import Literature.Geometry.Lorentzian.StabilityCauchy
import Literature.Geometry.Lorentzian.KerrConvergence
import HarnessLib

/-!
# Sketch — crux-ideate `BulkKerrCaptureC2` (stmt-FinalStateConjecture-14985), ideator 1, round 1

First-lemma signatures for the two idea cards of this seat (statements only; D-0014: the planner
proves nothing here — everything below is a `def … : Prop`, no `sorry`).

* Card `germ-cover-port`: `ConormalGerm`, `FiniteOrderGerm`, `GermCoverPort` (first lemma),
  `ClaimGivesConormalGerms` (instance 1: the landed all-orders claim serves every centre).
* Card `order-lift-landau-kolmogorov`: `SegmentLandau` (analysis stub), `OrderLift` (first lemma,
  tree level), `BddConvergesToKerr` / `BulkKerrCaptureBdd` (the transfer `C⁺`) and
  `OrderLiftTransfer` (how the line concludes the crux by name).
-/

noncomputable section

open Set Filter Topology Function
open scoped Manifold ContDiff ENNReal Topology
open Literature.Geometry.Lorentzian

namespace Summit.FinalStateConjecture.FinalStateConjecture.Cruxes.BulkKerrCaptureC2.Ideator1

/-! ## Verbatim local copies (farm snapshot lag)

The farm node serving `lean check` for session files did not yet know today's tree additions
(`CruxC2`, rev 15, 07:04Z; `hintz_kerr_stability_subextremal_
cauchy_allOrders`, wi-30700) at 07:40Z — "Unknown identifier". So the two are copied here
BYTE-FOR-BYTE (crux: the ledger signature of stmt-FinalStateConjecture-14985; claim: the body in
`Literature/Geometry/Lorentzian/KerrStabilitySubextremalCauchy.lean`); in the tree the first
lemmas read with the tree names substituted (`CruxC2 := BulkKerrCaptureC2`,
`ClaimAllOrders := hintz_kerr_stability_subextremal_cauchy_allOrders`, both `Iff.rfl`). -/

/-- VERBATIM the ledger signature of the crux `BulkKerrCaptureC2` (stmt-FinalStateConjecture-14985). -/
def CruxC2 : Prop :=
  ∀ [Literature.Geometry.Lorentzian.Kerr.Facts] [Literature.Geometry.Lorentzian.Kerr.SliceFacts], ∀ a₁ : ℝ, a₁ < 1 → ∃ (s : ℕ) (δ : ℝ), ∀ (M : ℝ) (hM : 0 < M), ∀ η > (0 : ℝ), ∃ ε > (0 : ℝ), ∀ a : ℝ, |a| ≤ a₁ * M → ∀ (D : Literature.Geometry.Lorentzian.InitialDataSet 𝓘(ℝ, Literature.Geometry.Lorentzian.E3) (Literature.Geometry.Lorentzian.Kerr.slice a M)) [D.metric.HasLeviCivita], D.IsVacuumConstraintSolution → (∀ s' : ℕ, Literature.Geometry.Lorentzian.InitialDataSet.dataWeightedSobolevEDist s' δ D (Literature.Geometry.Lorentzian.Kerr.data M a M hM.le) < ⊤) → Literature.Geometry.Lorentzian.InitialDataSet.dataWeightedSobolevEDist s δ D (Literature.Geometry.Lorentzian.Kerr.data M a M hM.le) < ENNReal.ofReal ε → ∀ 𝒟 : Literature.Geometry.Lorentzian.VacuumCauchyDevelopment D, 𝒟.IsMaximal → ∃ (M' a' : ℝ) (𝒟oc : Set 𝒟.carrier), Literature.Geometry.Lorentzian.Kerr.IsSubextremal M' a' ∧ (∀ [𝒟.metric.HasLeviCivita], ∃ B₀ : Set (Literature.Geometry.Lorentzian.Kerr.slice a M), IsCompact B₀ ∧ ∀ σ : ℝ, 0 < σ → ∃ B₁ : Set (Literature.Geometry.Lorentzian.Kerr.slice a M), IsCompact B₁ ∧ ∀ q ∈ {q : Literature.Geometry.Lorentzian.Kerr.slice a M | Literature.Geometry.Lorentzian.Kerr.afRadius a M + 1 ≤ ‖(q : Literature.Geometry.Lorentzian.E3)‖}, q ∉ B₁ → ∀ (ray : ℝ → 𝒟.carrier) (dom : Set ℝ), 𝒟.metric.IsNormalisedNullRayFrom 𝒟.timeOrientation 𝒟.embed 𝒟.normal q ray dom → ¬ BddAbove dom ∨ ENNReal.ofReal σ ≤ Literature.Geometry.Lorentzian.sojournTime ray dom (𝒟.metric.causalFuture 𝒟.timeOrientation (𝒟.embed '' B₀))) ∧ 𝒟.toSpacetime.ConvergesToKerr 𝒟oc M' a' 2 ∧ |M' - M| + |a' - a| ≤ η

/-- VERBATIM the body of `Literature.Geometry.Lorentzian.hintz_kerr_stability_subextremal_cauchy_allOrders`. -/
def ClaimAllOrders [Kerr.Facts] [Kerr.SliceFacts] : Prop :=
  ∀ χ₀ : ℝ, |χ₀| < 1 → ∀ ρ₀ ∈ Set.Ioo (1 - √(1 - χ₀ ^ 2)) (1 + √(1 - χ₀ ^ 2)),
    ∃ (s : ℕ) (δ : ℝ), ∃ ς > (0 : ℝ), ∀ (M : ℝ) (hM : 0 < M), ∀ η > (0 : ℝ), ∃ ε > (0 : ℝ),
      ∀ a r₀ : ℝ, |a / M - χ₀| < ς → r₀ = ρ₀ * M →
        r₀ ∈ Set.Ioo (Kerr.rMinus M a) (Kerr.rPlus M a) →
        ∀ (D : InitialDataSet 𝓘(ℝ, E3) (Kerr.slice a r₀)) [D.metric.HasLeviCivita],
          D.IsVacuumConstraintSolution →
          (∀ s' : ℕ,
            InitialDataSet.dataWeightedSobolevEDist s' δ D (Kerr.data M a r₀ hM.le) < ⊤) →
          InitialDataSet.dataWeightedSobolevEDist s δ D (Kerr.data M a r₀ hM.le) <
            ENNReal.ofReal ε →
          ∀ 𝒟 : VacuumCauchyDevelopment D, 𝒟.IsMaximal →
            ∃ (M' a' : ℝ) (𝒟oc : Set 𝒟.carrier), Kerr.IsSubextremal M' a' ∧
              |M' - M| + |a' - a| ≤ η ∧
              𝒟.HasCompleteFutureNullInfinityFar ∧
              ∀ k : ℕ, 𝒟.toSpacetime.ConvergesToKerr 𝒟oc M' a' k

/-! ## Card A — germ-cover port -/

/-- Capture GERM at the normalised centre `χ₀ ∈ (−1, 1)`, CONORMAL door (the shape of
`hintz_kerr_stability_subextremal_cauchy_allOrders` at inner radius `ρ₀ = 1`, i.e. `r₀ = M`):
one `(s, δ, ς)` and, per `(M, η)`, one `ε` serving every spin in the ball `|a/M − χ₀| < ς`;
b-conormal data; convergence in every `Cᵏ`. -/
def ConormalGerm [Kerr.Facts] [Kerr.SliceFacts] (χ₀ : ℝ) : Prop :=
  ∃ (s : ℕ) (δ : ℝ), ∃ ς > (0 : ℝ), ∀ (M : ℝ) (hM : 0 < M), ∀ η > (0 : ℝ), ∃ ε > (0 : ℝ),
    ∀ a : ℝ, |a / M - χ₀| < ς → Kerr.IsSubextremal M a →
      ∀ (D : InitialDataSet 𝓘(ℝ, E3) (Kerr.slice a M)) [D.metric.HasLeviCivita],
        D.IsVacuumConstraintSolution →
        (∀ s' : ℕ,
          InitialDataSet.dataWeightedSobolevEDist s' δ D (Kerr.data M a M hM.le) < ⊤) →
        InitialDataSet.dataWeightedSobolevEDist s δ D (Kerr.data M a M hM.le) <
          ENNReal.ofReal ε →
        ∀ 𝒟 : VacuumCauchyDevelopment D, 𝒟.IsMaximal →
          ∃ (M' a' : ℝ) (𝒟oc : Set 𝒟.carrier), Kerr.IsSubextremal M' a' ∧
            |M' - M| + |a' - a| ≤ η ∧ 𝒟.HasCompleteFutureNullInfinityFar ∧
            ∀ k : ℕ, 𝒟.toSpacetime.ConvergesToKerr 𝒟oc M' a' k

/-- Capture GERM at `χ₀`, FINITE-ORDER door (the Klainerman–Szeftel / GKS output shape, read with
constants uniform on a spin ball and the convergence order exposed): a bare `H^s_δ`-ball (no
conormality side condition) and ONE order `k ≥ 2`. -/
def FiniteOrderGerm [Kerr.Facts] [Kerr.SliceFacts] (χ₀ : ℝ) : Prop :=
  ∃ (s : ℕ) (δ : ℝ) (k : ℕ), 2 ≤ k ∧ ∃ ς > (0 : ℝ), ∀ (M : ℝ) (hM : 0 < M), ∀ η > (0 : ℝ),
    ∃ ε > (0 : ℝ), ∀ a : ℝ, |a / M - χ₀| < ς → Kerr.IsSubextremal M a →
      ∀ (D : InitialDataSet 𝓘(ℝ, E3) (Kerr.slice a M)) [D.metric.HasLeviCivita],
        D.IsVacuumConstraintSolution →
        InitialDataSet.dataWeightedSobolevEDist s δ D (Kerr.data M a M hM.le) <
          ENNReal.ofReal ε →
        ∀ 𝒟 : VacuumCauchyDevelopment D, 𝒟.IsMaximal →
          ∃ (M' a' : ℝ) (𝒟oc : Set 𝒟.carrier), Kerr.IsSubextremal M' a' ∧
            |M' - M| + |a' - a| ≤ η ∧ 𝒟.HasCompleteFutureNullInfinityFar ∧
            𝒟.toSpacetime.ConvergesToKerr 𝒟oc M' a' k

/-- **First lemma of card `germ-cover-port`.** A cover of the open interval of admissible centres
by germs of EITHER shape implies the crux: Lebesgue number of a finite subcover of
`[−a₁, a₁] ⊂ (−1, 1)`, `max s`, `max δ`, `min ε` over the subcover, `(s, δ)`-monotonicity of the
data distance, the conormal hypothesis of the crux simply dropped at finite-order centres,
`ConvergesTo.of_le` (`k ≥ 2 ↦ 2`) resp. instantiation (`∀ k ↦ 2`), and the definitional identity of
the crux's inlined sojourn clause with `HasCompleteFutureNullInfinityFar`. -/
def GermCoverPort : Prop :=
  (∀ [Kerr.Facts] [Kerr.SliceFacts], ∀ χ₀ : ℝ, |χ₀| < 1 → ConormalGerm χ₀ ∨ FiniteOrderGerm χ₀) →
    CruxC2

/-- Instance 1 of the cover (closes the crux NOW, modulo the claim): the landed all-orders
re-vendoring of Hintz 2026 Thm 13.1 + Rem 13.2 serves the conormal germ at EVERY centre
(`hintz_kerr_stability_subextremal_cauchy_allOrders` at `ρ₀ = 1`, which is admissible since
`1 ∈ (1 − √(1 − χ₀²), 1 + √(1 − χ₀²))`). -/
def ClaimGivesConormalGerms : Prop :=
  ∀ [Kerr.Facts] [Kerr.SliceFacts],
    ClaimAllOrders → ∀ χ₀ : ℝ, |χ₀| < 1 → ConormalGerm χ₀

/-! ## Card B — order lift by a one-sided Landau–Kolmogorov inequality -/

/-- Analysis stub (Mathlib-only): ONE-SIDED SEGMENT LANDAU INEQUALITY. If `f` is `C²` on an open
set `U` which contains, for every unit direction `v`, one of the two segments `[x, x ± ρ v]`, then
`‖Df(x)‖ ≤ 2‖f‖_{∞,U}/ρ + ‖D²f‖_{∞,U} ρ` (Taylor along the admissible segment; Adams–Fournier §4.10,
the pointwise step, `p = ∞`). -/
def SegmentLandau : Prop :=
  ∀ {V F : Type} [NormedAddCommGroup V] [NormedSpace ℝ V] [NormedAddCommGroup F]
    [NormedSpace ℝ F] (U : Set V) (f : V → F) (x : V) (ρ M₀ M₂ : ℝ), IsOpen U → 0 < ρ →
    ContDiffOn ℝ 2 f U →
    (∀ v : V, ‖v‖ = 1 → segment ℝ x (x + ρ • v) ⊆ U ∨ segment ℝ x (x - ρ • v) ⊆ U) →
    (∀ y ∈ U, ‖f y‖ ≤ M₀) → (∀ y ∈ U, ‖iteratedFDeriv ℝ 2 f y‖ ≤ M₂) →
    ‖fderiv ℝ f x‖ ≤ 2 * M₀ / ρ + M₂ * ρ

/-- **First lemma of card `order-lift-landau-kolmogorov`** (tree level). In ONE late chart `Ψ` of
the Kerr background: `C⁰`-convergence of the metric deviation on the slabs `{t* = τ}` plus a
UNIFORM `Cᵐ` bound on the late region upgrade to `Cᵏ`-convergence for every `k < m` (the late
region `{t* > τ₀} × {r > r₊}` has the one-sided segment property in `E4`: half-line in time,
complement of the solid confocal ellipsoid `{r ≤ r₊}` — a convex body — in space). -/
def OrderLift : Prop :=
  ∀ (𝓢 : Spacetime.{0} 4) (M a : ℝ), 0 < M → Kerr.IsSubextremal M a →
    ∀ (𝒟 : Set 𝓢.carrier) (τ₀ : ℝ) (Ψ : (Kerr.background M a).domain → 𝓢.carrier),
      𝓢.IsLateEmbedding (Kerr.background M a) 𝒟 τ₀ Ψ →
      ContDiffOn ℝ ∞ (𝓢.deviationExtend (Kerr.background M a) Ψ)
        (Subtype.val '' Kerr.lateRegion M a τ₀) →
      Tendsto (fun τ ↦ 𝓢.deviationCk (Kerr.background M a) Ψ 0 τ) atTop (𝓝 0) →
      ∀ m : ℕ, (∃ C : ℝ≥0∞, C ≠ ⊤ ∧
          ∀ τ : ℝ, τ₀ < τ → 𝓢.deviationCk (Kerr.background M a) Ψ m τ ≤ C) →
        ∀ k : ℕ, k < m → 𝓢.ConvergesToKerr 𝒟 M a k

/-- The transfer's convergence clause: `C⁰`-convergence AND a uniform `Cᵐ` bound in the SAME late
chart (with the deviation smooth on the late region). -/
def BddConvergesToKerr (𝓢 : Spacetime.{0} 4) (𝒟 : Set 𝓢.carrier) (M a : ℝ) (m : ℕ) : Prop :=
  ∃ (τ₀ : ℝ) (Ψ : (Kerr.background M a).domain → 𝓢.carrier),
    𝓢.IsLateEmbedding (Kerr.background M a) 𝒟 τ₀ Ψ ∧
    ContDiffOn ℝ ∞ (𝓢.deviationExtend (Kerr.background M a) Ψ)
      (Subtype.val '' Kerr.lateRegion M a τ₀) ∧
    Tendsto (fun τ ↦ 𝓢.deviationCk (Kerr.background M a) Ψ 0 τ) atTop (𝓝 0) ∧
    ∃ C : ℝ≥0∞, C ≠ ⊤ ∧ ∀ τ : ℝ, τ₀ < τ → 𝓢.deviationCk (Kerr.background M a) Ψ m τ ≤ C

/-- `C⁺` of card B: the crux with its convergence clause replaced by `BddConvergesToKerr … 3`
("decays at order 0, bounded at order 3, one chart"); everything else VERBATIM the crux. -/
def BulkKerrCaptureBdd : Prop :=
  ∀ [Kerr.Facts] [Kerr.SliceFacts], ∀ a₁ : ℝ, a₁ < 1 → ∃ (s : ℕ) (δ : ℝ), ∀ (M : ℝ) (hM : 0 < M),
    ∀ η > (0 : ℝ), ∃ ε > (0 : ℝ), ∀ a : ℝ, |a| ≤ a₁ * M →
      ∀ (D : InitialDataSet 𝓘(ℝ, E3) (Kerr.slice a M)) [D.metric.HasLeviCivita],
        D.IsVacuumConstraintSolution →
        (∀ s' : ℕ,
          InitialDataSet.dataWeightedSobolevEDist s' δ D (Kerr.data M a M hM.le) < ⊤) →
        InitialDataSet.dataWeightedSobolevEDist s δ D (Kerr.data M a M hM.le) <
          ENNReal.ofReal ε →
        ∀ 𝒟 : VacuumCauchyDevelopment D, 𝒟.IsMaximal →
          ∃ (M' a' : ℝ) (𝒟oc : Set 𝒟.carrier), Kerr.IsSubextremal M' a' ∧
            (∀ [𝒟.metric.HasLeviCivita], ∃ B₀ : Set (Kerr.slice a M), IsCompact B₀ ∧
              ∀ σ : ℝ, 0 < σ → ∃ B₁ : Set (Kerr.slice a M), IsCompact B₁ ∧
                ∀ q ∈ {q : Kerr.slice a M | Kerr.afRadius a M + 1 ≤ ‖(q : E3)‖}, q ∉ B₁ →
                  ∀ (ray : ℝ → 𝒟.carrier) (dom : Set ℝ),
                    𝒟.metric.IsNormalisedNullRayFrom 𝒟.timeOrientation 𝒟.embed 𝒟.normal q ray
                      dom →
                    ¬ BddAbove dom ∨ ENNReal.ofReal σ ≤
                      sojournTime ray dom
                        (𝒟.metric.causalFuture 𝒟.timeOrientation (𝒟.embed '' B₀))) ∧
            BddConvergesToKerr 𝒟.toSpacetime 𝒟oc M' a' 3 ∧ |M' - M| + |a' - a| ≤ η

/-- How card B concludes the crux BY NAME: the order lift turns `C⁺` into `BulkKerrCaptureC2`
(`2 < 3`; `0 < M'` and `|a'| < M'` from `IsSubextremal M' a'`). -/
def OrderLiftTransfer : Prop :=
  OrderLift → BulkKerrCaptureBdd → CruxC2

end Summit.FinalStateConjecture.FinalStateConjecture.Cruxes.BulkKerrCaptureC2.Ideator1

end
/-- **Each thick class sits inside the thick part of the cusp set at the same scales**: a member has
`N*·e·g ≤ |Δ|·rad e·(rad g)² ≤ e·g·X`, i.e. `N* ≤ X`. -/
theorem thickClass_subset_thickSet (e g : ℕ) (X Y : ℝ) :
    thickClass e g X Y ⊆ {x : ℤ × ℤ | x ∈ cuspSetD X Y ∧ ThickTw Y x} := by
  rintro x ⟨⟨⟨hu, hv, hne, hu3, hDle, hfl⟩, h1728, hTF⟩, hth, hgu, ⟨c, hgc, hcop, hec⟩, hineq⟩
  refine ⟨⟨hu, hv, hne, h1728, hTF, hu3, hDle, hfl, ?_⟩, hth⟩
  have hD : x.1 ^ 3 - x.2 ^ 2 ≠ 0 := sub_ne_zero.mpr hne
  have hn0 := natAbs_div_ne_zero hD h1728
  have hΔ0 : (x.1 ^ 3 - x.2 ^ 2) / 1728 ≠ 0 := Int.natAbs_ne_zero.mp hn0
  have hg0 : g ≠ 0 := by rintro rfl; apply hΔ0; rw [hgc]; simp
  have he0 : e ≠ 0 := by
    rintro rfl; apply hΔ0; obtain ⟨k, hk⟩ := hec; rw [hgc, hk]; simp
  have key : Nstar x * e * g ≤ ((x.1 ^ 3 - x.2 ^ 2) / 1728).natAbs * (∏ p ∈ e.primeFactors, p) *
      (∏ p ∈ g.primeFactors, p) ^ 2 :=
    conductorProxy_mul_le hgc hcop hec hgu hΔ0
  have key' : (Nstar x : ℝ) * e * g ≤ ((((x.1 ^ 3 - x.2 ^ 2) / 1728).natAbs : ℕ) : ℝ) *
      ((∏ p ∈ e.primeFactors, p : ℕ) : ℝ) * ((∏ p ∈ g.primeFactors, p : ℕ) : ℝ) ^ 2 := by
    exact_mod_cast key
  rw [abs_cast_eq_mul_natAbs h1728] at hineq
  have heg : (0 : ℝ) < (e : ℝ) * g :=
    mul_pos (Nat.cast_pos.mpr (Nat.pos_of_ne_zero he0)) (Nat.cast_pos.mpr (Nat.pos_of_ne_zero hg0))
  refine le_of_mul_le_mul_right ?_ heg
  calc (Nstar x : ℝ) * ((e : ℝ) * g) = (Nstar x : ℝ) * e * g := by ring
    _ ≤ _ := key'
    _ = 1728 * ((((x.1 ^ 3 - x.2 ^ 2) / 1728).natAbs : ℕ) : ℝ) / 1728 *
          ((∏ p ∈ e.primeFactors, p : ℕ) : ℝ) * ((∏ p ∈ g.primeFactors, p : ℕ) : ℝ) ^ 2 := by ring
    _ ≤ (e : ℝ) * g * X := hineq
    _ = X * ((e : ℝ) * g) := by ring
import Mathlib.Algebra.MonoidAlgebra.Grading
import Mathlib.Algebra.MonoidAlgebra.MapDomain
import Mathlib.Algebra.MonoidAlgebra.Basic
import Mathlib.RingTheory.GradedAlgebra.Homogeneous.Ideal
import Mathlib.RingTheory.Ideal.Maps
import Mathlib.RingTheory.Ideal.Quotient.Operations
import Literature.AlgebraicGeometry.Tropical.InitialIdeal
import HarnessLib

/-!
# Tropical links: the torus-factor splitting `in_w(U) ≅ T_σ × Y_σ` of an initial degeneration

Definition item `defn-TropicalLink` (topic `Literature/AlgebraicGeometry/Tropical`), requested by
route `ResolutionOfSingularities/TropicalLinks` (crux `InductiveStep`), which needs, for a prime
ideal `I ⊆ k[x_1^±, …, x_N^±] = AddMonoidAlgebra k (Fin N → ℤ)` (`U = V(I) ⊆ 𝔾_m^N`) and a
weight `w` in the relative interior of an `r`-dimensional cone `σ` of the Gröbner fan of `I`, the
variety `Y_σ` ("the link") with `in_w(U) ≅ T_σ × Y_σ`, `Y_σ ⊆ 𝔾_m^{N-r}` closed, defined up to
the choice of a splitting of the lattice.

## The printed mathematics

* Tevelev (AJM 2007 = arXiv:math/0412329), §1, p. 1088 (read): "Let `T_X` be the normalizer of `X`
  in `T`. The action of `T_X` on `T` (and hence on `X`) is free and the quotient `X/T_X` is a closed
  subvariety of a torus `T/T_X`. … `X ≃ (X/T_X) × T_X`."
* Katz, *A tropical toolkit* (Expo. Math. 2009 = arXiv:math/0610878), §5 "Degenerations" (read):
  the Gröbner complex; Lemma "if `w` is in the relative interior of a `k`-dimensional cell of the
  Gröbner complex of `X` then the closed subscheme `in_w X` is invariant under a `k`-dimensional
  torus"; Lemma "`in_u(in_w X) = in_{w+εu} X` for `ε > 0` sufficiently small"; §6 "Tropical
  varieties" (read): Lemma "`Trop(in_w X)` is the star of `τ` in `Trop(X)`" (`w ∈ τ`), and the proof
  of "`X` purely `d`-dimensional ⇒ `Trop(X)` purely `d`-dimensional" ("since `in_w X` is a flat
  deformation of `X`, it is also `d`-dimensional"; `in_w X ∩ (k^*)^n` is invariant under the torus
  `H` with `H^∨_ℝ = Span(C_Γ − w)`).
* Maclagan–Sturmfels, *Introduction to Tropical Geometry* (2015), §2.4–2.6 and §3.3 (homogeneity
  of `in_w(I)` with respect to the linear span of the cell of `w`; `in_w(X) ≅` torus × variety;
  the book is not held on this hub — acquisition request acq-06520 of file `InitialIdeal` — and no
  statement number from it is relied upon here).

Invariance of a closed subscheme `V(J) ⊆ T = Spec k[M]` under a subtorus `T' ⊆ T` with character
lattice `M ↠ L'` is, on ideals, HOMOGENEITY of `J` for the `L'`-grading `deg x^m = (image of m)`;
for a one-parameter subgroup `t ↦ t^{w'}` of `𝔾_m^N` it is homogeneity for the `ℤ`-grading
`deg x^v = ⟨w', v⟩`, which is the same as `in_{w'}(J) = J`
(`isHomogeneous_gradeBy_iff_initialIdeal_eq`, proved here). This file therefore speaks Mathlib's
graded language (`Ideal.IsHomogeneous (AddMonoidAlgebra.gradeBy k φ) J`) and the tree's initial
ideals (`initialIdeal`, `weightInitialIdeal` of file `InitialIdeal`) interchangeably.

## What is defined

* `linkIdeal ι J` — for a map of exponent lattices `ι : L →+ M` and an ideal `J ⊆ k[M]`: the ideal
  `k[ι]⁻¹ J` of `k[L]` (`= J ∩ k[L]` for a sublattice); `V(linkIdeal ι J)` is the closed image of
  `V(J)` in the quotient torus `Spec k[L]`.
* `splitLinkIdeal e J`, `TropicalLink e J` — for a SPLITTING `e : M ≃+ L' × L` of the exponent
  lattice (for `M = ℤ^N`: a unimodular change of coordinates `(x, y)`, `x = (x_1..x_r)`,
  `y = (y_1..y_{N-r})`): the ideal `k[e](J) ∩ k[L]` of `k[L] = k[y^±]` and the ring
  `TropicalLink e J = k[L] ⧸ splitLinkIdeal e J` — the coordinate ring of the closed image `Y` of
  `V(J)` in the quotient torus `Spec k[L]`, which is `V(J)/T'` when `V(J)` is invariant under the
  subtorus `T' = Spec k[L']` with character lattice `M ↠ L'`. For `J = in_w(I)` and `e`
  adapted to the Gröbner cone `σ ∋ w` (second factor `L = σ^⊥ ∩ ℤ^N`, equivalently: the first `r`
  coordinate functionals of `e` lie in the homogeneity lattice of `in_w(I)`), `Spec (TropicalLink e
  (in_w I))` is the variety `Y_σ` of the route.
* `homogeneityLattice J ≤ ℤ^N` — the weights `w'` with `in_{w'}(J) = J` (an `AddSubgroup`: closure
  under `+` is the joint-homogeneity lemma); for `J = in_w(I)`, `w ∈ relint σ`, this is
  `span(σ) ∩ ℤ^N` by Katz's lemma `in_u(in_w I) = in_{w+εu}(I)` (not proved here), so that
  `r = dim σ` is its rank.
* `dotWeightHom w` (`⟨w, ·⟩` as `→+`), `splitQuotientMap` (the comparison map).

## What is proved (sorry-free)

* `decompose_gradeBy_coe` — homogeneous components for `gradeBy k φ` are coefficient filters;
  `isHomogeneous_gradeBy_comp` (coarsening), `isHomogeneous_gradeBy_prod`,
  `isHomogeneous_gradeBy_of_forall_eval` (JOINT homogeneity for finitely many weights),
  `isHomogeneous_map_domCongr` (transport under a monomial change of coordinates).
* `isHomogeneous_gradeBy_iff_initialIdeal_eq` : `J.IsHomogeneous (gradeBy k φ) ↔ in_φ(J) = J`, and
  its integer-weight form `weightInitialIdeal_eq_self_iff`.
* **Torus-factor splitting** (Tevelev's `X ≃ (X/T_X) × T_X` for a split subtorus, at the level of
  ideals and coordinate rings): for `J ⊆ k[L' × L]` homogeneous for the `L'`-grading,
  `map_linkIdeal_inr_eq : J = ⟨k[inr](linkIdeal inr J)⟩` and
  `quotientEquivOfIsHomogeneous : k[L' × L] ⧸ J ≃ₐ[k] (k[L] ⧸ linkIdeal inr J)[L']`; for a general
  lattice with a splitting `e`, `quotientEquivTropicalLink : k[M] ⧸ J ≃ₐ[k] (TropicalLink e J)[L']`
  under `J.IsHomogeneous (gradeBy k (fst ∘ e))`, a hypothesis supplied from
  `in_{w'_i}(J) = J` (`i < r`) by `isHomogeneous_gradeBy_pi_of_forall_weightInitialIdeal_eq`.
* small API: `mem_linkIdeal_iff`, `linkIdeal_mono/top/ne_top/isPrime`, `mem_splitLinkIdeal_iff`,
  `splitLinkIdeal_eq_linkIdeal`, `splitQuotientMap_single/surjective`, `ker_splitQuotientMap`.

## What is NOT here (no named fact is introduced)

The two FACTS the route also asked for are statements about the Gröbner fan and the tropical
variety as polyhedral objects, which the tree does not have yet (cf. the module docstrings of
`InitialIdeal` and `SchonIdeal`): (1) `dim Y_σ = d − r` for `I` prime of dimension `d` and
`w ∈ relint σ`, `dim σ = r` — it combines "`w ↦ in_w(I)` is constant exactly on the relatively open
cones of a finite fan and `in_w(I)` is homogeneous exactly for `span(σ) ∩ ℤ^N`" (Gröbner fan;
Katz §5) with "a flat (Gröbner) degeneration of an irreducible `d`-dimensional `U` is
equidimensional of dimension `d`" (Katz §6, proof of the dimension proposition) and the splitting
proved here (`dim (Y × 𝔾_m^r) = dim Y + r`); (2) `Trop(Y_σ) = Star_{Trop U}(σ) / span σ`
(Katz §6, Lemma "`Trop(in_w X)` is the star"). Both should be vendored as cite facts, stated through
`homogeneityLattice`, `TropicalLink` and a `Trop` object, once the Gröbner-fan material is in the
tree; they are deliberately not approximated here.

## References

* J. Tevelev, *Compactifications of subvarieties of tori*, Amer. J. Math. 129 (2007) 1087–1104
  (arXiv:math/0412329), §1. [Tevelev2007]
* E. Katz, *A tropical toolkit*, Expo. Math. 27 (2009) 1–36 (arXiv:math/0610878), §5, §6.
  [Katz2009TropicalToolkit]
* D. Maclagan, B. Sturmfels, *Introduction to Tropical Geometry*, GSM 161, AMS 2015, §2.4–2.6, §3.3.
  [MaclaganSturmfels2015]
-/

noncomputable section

════

WHAT THIS TASK INVOLVES: Take the lines above from the one containing "on ideals, HOMOGENEITY" down to the one containing "## What is defined", and transcribe them exactly, both ends included.

RESULT OF THE TASK:
lattice `M ↠ L'` is, on ideals, HOMOGENEITY of `J` for the `L'`-grading `deg x^m = (image of m)`;
for a one-parameter subgroup `t ↦ t^{w'}` of `𝔾_m^N` it is homogeneity for the `ℤ`-grading
`deg x^v = ⟨w', v⟩`, which is the same as `in_{w'}(J) = J`
(`isHomogeneous_gradeBy_iff_initialIdeal_eq`, proved here). This file therefore speaks Mathlib's
graded language (`Ideal.IsHomogeneous (AddMonoidAlgebra.gradeBy k φ) J`) and the tree's initial
ideals (`initialIdeal`, `weightInitialIdeal` of file `InitialIdeal`) interchangeably.

## What is defined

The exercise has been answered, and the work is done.